THE TASK: From the entries that follow, extract each line holding the string "aestronglyMeasurable".

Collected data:
/-! ## §3 The Taylor polynomial part and the remainder -/

/-- **The Taylor polynomial of degree `k` picks exactly the floor coefficient**:
`∫ obs · (∑_{j≤k} (−βS_A)^j/j!) · R dU = (β^k/k!) (∫_G Re tr π (Re tr ρ)^k) · ∫ R dU`. -/
theorem integral_obs_taylor_mul_eq (hπ : Continuous π) (hρ : Continuous ρ)
    (hρu : ∀ g, ρ g ∈ Matrix.unitaryGroup (Fin N) ℂ) {k : ℕ}
    (hV : ∀ n < k, ∀ (K : Matrix (Fin m) (Fin m) ℂ) (M : Fin n → Matrix (Fin N) (Fin N) ℂ),
      ∫ g, (π g * K).trace.re * ∏ i, (ρ g * M i).trace.re ∂haarProbability G = 0)
    (A : Finset (Plaquette 4 L)) (hp₀ : ((0 : Site 4 L), ⟨((0 : Fin 4), (1 : Fin 4)), Fin.zero_lt_one⟩) ∈ A)
    (hA : ∀ q ∉ A, ∀ e ∈ ({((0 : Site 4 L), (0 : Fin 4)), ((0 : Site 4 L).shift 0, (1 : Fin 4)),
        ((0 : Site 4 L).shift 1, (0 : Fin 4)), ((0 : Site 4 L), (1 : Fin 4))} : Finset (Edge 4 L)),
      e ∉ ({(q.1, q.2.1.1), (q.1.shift q.2.1.1, q.2.1.2), (q.1.shift q.2.1.2, q.2.1.1), (q.1, q.2.1.2)} : Finset (Edge 4 L)))
    {β : ℝ} (hβ : 0 ≤ β) :
    ∫ U, (π (plaquetteHolonomy U 0 0 1)).trace.re *
        (∑ j ∈ Finset.range (k + 1), (-(β * ∑ q ∈ A, plaquetteCost ρ U q)) ^ j / (j.factorial : ℝ)) *
        Real.exp (-β * ∑ q ∈ Aᶜ, plaquetteCost ρ U q) ∂(Measure.pi fun _ : Edge 4 L => haarProbability G) =
      (β ^ k / (k.factorial : ℝ)) * (∫ h, (π h).trace.re * ((ρ h).trace.re) ^ k ∂haarProbability G) *
        ∫ U, Real.exp (-β * ∑ q ∈ Aᶜ, plaquetteCost ρ U q) ∂(Measure.pi fun _ : Edge 4 L => haarProbability G) := by
  classical
  set μ : Measure (GaugeConfig 4 L G) := Measure.pi fun _ : Edge 4 L => haarProbability G with hμ
  set p₀ : Plaquette 4 L := ((0 : Site 4 L), ⟨((0 : Fin 4), (1 : Fin 4)), Fin.zero_lt_one⟩) with hp₀def
  -- expand powers of `S_A` over tuples of plaquettes of `A`
  have hexp : ∀ U : GaugeConfig 4 L G,
      (π (plaquetteHolonomy U 0 0 1)).trace.re *
          (∑ j ∈ Finset.range (k + 1), (-(β * ∑ q ∈ A, plaquetteCost ρ U q)) ^ j / (j.factorial : ℝ)) *
          Real.exp (-β * ∑ q ∈ Aᶜ, plaquetteCost ρ U q) =
        ∑ j ∈ Finset.range (k + 1), ∑ f ∈ Fintype.piFinset (fun _ : Fin j => A),
          ((-β) ^ j / (j.factorial : ℝ)) * ((π (plaquetteHolonomy U 0 0 1)).trace.re *
            (∏ a, plaquetteCost ρ U (f a)) * Real.exp (-β * ∑ q ∈ Aᶜ, plaquetteCost ρ U q)) := by
    intro U
    rw [Finset.mul_sum, Finset.sum_mul]
    refine Finset.sum_congr rfl fun j _ => ?_
    rw [neg_mul_eq_neg_mul, mul_pow, Finset.sum_pow', Finset.mul_sum, Finset.sum_div, Finset.mul_sum, Finset.sum_mul]
    refine Finset.sum_congr rfl fun f _ => ?_
    ring
  -- integrability of the monomials
  obtain ⟨Cπ, hCπ⟩ : ∃ C : ℝ, ∀ h : G, |(π h).trace.re| ≤ C := by
    obtain ⟨C, hC⟩ := isCompact_univ.exists_bound_of_continuousOn
      (Complex.continuous_re.comp hπ.matrix_trace).continuousOn
    exact ⟨C, fun h => Real.norm_eq_abs _ ▸ hC h (Set.mem_univ h)⟩
  have hRm : Measurable fun U : GaugeConfig 4 L G => Real.exp (-β * ∑ q ∈ Aᶜ, plaquetteCost ρ U q) :=
    Real.measurable_exp.comp ((Finset.measurable_sum _ fun q _ => measurable_plaquetteCost' ρ hρ q).const_mul _)
  have hRb : ∀ U : GaugeConfig 4 L G, |Real.exp (-β * ∑ q ∈ Aᶜ, plaquetteCost ρ U q)| ≤ 1 := fun U => by
    rw [abs_of_nonneg (Real.exp_pos _).le, Real.exp_le_one_iff, neg_mul, neg_nonpos]
    exact mul_nonneg hβ (Finset.sum_nonneg fun q _ => (plaquetteCost_bounds ρ hρu U q).1)
  have hint : ∀ (j : ℕ) (f : Fin j → Plaquette 4 L), Integrable
      (fun U => ((-β) ^ j / (j.factorial : ℝ)) * ((π (plaquetteHolonomy U 0 0 1)).trace.re *
        (∏ a, plaquetteCost ρ U (f a)) * Real.exp (-β * ∑ q ∈ Aᶜ, plaquetteCost ρ U q))) μ := by
    intro j f
    refine Integrable.of_bound (C := |(-β) ^ j / (j.factorial : ℝ)| * (Cπ * (2 * N) ^ j * 1)) ?_ (ae_of_all _ fun U => ?_)
    · exact (measurable_const.mul ((((Complex.continuous_re.comp hπ.matrix_trace).measurable.comp
        (measurable_plaquetteHolonomy _ _ _)).mul (Finset.measurable_prod _ fun a _ =>
          measurable_plaquetteCost' ρ hρ (f a))).mul hRm)).aestronglyMeasurable
    · rw [Real.norm_eq_abs, abs_mul, abs_mul, abs_mul, Finset.abs_prod]
      refine mul_le_mul_of_nonneg_left ?_ (abs_nonneg _)
      have hprod : ∏ a, |plaquetteCost ρ U (f a)| ≤ (2 * N) ^ j := by
        calc ∏ a, |plaquetteCost ρ U (f a)| ≤ ∏ _a : Fin j, (2 * (N : ℝ)) :=
              Finset.prod_le_prod (fun a _ => abs_nonneg _) fun a _ => by
                rw [abs_of_nonneg (plaquetteCost_bounds ρ hρu U (f a)).1]
                exact (plaquetteCost_bounds ρ hρu U (f a)).2
          _ = (2 * N) ^ j := by simp
      exact mul_le_mul (mul_le_mul (hCπ _) hprod (Finset.prod_nonneg fun _ _ => abs_nonneg _)
        (le_trans (abs_nonneg _) (hCπ 1))) (hRb U) (abs_nonneg _)
        (mul_nonneg (le_trans (abs_nonneg _) (hCπ 1)) (by positivity))
  -- integrate term by term
  simp_rw [hexp]
  rw [integral_finsetSum _ fun j _ => integrable_finsetSum _ fun f _ => hint j f]
  simp_rw [integral_finsetSum _ fun f _ => hint _ f, integral_const_mul]
  -- degrees `j < k` vanish; at degree `k` only `f ≡ p₀` survives
  rw [Finset.sum_range_succ, Finset.sum_eq_zero fun j hj => ?_, zero_add]
  · rw [Finset.sum_eq_single (fun _ : Fin k => p₀)]
    · simp only [Finset.prod_const, Finset.card_univ, Fintype.card_fin, hp₀def]
      have hRbl : ∀ (U : GaugeConfig 4 L G) (g : G),
          Real.exp (-β * ∑ q ∈ Aᶜ, plaquetteCost ρ (update U ((0 : Site 4 L), (0 : Fin 4)) g) q) =
            Real.exp (-β * ∑ q ∈ Aᶜ, plaquetteCost ρ U q) := fun U g => by
        congr 2
        exact Finset.sum_congr rfl fun q hq =>
          plaquetteCost_update_of_not_mem ρ q U (hA q (Finset.mem_compl.1 hq) _ (by simp)) g
      have hE3 := integral_obs_cost_pow_mul_eq (L := L) π ρ hπ hρ hρu k
        (fun U => Real.exp (-β * ∑ q ∈ Aᶜ, plaquetteCost ρ U q)) hRm hRb hRbl
      beta_reduce at hE3
      rw [hE3, integral_re_trace_mul_sub_pow π ρ hπ hρ hV, neg_pow β k, ← hμ]
      have h1 : ((-1 : ℝ) ^ k) * (-1) ^ k = 1 := by rw [← pow_add, ← two_mul, pow_mul, neg_one_sq, one_pow]
      linear_combination (β ^ k / (k.factorial : ℝ) *
        (∫ h, (π h).trace.re * ((ρ h).trace.re) ^ k ∂haarProbability G) *
          ∫ U, Real.exp (-β * ∑ q ∈ Aᶜ, plaquetteCost ρ U q) ∂μ) * h1
    · intro f _ hf
      rw [integral_obs_prod_cost_eq_zero_of_ne π ρ hπ hρ hρu hV A hA hβ f hf, mul_zero]
    · intro h
      exact absurd (Fintype.mem_piFinset.2 fun _ => hp₀) h
  · refine Finset.sum_eq_zero fun f _ => ?_
    rw [integral_obs_prod_cost_eq_zero_of_lt π ρ hπ hρ hρu hV A hA hβ (Finset.mem_range.1 hj) f, mul_zero]

/-! ## §4 The numerator of the `π`-plaquette expectation to order `k` -/

/-- **Numerator bound.**  With `R = e^{−βS_B}`, `c = ∫_G Re tr π (Re tr ρ)^k`, `|Re tr π| ≤ C_π`, `X = |A|·2N ≥ S_A` and
`βX ≤ 1`:  `((β^k/k!) c − 2 C_π X^{k+1} β^{k+1}) ∫ R dU ≤ ∫ Re tr π(U_{p₀}) e^{−βS(U)} dU`. -/
theorem integral_obs_mul_exp_ge (hπ : Continuous π) (hρ : Continuous ρ)
    (hρu : ∀ g, ρ g ∈ Matrix.unitaryGroup (Fin N) ℂ) {k : ℕ}
    (hV : ∀ n < k, ∀ (K : Matrix (Fin m) (Fin m) ℂ) (M : Fin n → Matrix (Fin N) (Fin N) ℂ),
      ∫ g, (π g * K).trace.re * ∏ i, (ρ g * M i).trace.re ∂haarProbability G = 0)
    (A : Finset (Plaquette 4 L)) (hp₀ : ((0 : Site 4 L), ⟨((0 : Fin 4), (1 : Fin 4)), Fin.zero_lt_one⟩) ∈ A)
    (hA : ∀ q ∉ A, ∀ e ∈ ({((0 : Site 4 L), (0 : Fin 4)), ((0 : Site 4 L).shift 0, (1 : Fin 4)),
        ((0 : Site 4 L).shift 1, (0 : Fin 4)), ((0 : Site 4 L), (1 : Fin 4))} : Finset (Edge 4 L)),
      e ∉ ({(q.1, q.2.1.1), (q.1.shift q.2.1.1, q.2.1.2), (q.1.shift q.2.1.2, q.2.1.1), (q.1, q.2.1.2)} : Finset (Edge 4 L)))
    {Cπ : ℝ} (hCπ : ∀ h : G, |(π h).trace.re| ≤ Cπ) {β : ℝ} (hβ : 0 ≤ β) (hβA : β * (A.card * (2 * N)) ≤ 1) :
    (β ^ k / (k.factorial : ℝ) * (∫ h, (π h).trace.re * ((ρ h).trace.re) ^ k ∂haarProbability G) -
        2 * Cπ * (A.card * (2 * N)) ^ (k + 1) * β ^ (k + 1)) *
        ∫ U, Real.exp (-β * ∑ q ∈ Aᶜ, plaquetteCost ρ U q) ∂(Measure.pi fun _ : Edge 4 L => haarProbability G) ≤
      ∫ U, (π (plaquetteHolonomy U 0 0 1)).trace.re * Real.exp (-β * wilsonAction ρ U)
        ∂(Measure.pi fun _ : Edge 4 L => haarProbability G) := by
  classical
  set μ : Measure (GaugeConfig 4 L G) := Measure.pi fun _ : Edge 4 L => haarProbability G with hμ
  set obs : GaugeConfig 4 L G → ℝ := fun U => (π (plaquetteHolonomy U 0 0 1)).trace.re with hobs
  set SA : GaugeConfig 4 L G → ℝ := fun U => ∑ q ∈ A, plaquetteCost ρ U q with hSA
  set R : GaugeConfig 4 L G → ℝ := fun U => Real.exp (-β * ∑ q ∈ Aᶜ, plaquetteCost ρ U q) with hR
  set T : GaugeConfig 4 L G → ℝ := fun U =>
    ∑ j ∈ Finset.range (k + 1), (-(β * ∑ q ∈ A, plaquetteCost ρ U q)) ^ j / (j.factorial : ℝ) with hT
  show (β ^ k / (k.factorial : ℝ) * (∫ h, (π h).trace.re * ((ρ h).trace.re) ^ k ∂haarProbability G) -
        2 * Cπ * (A.card * (2 * N)) ^ (k + 1) * β ^ (k + 1)) * ∫ U, R U ∂μ ≤
      ∫ U, obs U * Real.exp (-β * wilsonAction ρ U) ∂μ
  have hCπ0 : 0 ≤ Cπ := le_trans (abs_nonneg _) (hCπ 1)
  -- split of the Boltzmann weight
  have hsplit : ∀ U : GaugeConfig 4 L G, Real.exp (-β * wilsonAction ρ U) = Real.exp (-(β * SA U)) * R U := by
    intro U
    rw [hR, hSA, ← Real.exp_add]
    congr 1
    have : wilsonAction ρ U = ∑ q, plaquetteCost ρ U q := rfl
    rw [this, ← Finset.sum_add_sum_compl A]
    ring
  -- bounds
  have hSA0 : ∀ U, 0 ≤ SA U := fun U => Finset.sum_nonneg fun q _ => (plaquetteCost_bounds ρ hρu U q).1
  have hSAle : ∀ U, SA U ≤ A.card * (2 * N) := fun U => by
    have := Finset.sum_le_card_nsmul A (fun q => plaquetteCost ρ U q) (2 * N) fun q _ => (plaquetteCost_bounds ρ hρu U q).2
    simpa [nsmul_eq_mul] using this
  have hR0 : ∀ U, 0 ≤ R U := fun U => (Real.exp_pos _).le
  have hRb : ∀ U, |R U| ≤ 1 := fun U => by
    rw [hR, abs_of_nonneg (Real.exp_pos _).le, Real.exp_le_one_iff, neg_mul, neg_nonpos]
    exact mul_nonneg hβ (Finset.sum_nonneg fun q _ => (plaquetteCost_bounds ρ hρu U q).1)
  have hobsb : ∀ U, |obs U| ≤ Cπ := fun U => hCπ _
  -- measurability
  have hobsm : Measurable obs := (Complex.continuous_re.comp hπ.matrix_trace).measurable.comp (measurable_plaquetteHolonomy _ _ _)
  have hSAm : Measurable SA := Finset.measurable_sum _ fun q _ => measurable_plaquetteCost' ρ hρ q
  have hRm : Measurable R :=
    Real.measurable_exp.comp ((Finset.measurable_sum _ fun q _ => measurable_plaquetteCost' ρ hρ q).const_mul _)
  have hTm : Measurable T := by
    refine Finset.measurable_sum _ fun j _ => ?_
    exact ((hSAm.const_mul β).neg.pow_const j).div_const _
  -- the remainder, pointwise
  have hrem : ∀ U, |obs U * (Real.exp (-(β * SA U)) - T U) * R U| ≤ Cπ * (2 * (β * (A.card * (2 * N))) ^ (k + 1)) * R U := by
    intro U
    rw [abs_mul, abs_mul, abs_of_nonneg (hR0 U)]
    refine mul_le_mul (mul_le_mul (hobsb U) ?_ (abs_nonneg _) hCπ0) le_rfl (hR0 U) (by positivity)
    have ht1 : β * SA U ≤ 1 := le_trans (mul_le_mul_of_nonneg_left (hSAle U) hβ) hβA
    refine (abs_exp_neg_sub_sum_le (mul_nonneg hβ (hSA0 U)) ht1 k).trans ?_
    exact mul_le_mul_of_nonneg_left (pow_le_pow_left₀ (mul_nonneg hβ (hSA0 U))
      (mul_le_mul_of_nonneg_left (hSAle U) hβ) _) (by norm_num)
  -- integrability
  have hI1 : Integrable (fun U => obs U * T U * R U) μ := by
    have hexp := integral_obs_taylor_mul_eq π ρ hπ hρ hρu hV A hp₀ hA hβ
    refine Integrable.of_bound (C := Cπ * (∑ j ∈ Finset.range (k + 1), (β * (A.card * (2 * N))) ^ j / (j.factorial : ℝ)) * 1)
      ((hobsm.mul hTm).mul hRm).aestronglyMeasurable (ae_of_all _ fun U => ?_)
    rw [Real.norm_eq_abs, abs_mul, abs_mul]
    refine mul_le_mul (mul_le_mul (hobsb U) ?_ (abs_nonneg _) hCπ0) (hRb U) (abs_nonneg _) (by positivity)
    refine (Finset.abs_sum_le_sum_abs _ _).trans (Finset.sum_le_sum fun j _ => ?_)
    rw [abs_div, Nat.abs_cast, abs_pow, abs_neg, abs_of_nonneg (mul_nonneg hβ (hSA0 U))]
    exact div_le_div_of_nonneg_right (pow_le_pow_left₀ (mul_nonneg hβ (hSA0 U))
      (mul_le_mul_of_nonneg_left (hSAle U) hβ) _) (by positivity)
  have hI2 : Integrable (fun U => obs U * (Real.exp (-(β * SA U)) - T U) * R U) μ := by
    refine Integrable.of_bound (C := Cπ * (2 * (β * (A.card * (2 * N))) ^ (k + 1)) * 1)
      ((hobsm.mul ((Real.measurable_exp.comp (hSAm.const_mul β).neg).sub hTm)).mul hRm).aestronglyMeasurable
      (ae_of_all _ fun U => ?_)
    rw [Real.norm_eq_abs]
    refine (hrem U).trans (mul_le_mul_of_nonneg_left ?_ (by positivity))
    simpa only [abs_of_nonneg (hR0 U)] using hRb U
  have hIR : Integrable R μ :=
    Integrable.of_bound (C := 1) hRm.aestronglyMeasurable (ae_of_all _ fun U => by rw [Real.norm_eq_abs]; exact hRb U)
  -- assemble
  have hdecomp : ∀ U, obs U * Real.exp (-β * wilsonAction ρ U) =
      obs U * T U * R U + obs U * (Real.exp (-(β * SA U)) - T U) * R U := fun U => by
    rw [hsplit U]; ring
  simp_rw [hdecomp]
  rw [integral_add hI1 hI2]
  have h1 : ∫ U, obs U * T U * R U ∂μ =
      (β ^ k / (k.factorial : ℝ)) * (∫ h, (π h).trace.re * ((ρ h).trace.re) ^ k ∂haarProbability G) * ∫ U, R U ∂μ :=
    integral_obs_taylor_mul_eq π ρ hπ hρ hρu hV A hp₀ hA hβ
  have h2 : |∫ U, obs U * (Real.exp (-(β * SA U)) - T U) * R U ∂μ| ≤
      Cπ * (2 * (β * (A.card * (2 * N))) ^ (k + 1)) * ∫ U, R U ∂μ := by
    refine (abs_integral_le_integral_abs).trans ?_
    rw [← integral_const_mul]
    exact integral_mono hI2.abs (hIR.const_mul _) hrem
  rw [h1]
  have h2' := (abs_le.1 h2).1
  have hrw : Cπ * (2 * (β * (A.card * (2 * N))) ^ (k + 1)) = 2 * Cπ * (A.card * (2 * N)) ^ (k + 1) * β ^ (k + 1) := by
    rw [mul_pow]; ring
  rw [hrw] at h2'
  nlinarith [h2', integral_nonneg_of_ae (μ := μ) (ae_of_all _ hR0)]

RESULT OF THIS EXERCISE:
          measurable_plaquetteCost' ρ hρ (f a))).mul hRm)).aestronglyMeasurable
      ((hobsm.mul hTm).mul hRm).aestronglyMeasurable (ae_of_all _ fun U => ?_)
      ((hobsm.mul ((Real.measurable_exp.comp (hSAm.const_mul β).neg).sub hTm)).mul hRm).aestronglyMeasurable
    Integrable.of_bound (C := 1) hRm.aestronglyMeasurable (ae_of_all _ fun U => by rw [Real.norm_eq_abs]; exact hRb U)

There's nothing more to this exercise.